→ **Dataset content**
*** Begin section ***

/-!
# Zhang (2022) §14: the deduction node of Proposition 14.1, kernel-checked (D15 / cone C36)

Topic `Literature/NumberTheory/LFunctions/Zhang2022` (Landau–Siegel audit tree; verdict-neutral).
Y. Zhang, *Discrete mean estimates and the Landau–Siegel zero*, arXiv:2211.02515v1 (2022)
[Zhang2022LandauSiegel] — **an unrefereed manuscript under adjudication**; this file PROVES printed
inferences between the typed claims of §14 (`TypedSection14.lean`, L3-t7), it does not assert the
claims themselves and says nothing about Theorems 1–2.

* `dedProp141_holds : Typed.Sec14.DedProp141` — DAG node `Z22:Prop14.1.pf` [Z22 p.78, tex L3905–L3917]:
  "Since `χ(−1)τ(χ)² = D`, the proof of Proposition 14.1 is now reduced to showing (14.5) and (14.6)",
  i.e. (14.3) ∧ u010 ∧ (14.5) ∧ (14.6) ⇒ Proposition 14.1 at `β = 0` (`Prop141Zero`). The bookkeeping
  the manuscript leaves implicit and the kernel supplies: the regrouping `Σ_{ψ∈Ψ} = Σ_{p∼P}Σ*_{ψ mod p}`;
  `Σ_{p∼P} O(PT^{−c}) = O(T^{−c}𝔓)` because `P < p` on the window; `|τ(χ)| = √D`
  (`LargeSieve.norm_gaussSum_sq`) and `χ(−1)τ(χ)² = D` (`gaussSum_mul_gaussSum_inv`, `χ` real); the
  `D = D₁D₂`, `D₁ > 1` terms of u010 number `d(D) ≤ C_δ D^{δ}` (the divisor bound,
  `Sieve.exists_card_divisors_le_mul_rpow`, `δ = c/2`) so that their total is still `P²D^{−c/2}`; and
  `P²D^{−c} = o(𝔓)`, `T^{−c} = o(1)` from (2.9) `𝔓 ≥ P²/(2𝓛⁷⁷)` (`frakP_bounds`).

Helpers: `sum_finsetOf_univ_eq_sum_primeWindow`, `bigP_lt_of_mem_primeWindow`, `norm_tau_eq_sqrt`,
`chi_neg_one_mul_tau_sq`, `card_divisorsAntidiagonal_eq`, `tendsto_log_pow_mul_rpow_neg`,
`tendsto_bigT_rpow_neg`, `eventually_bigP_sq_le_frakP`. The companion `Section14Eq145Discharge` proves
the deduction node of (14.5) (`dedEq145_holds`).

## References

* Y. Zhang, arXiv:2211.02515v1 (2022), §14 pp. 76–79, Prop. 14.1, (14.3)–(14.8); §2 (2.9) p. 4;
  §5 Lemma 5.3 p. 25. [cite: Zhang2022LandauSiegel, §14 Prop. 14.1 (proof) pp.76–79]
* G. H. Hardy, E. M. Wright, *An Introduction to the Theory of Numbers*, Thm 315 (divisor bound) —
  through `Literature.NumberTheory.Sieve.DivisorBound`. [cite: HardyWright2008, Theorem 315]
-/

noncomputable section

*** End section ***

→ **Task description**
Your answer must consist solely of the lines from the top of the entries above through the line containing "i.e. (14.3) ∧", copied exactly, both ends included.

→ **Result below**
/-!
# Zhang (2022) §14: the deduction node of Proposition 14.1, kernel-checked (D15 / cone C36)

Topic `Literature/NumberTheory/LFunctions/Zhang2022` (Landau–Siegel audit tree; verdict-neutral).
Y. Zhang, *Discrete mean estimates and the Landau–Siegel zero*, arXiv:2211.02515v1 (2022)
[Zhang2022LandauSiegel] — **an unrefereed manuscript under adjudication**; this file PROVES printed
inferences between the typed claims of §14 (`TypedSection14.lean`, L3-t7), it does not assert the
claims themselves and says nothing about Theorems 1–2.

* `dedProp141_holds : Typed.Sec14.DedProp141` — DAG node `Z22:Prop14.1.pf` [Z22 p.78, tex L3905–L3917]:
  "Since `χ(−1)τ(χ)² = D`, the proof of Proposition 14.1 is now reduced to showing (14.5) and (14.6)",
  i.e. (14.3) ∧ u010 ∧ (14.5) ∧ (14.6) ⇒ Proposition 14.1 at `β = 0` (`Prop141Zero`). The bookkeeping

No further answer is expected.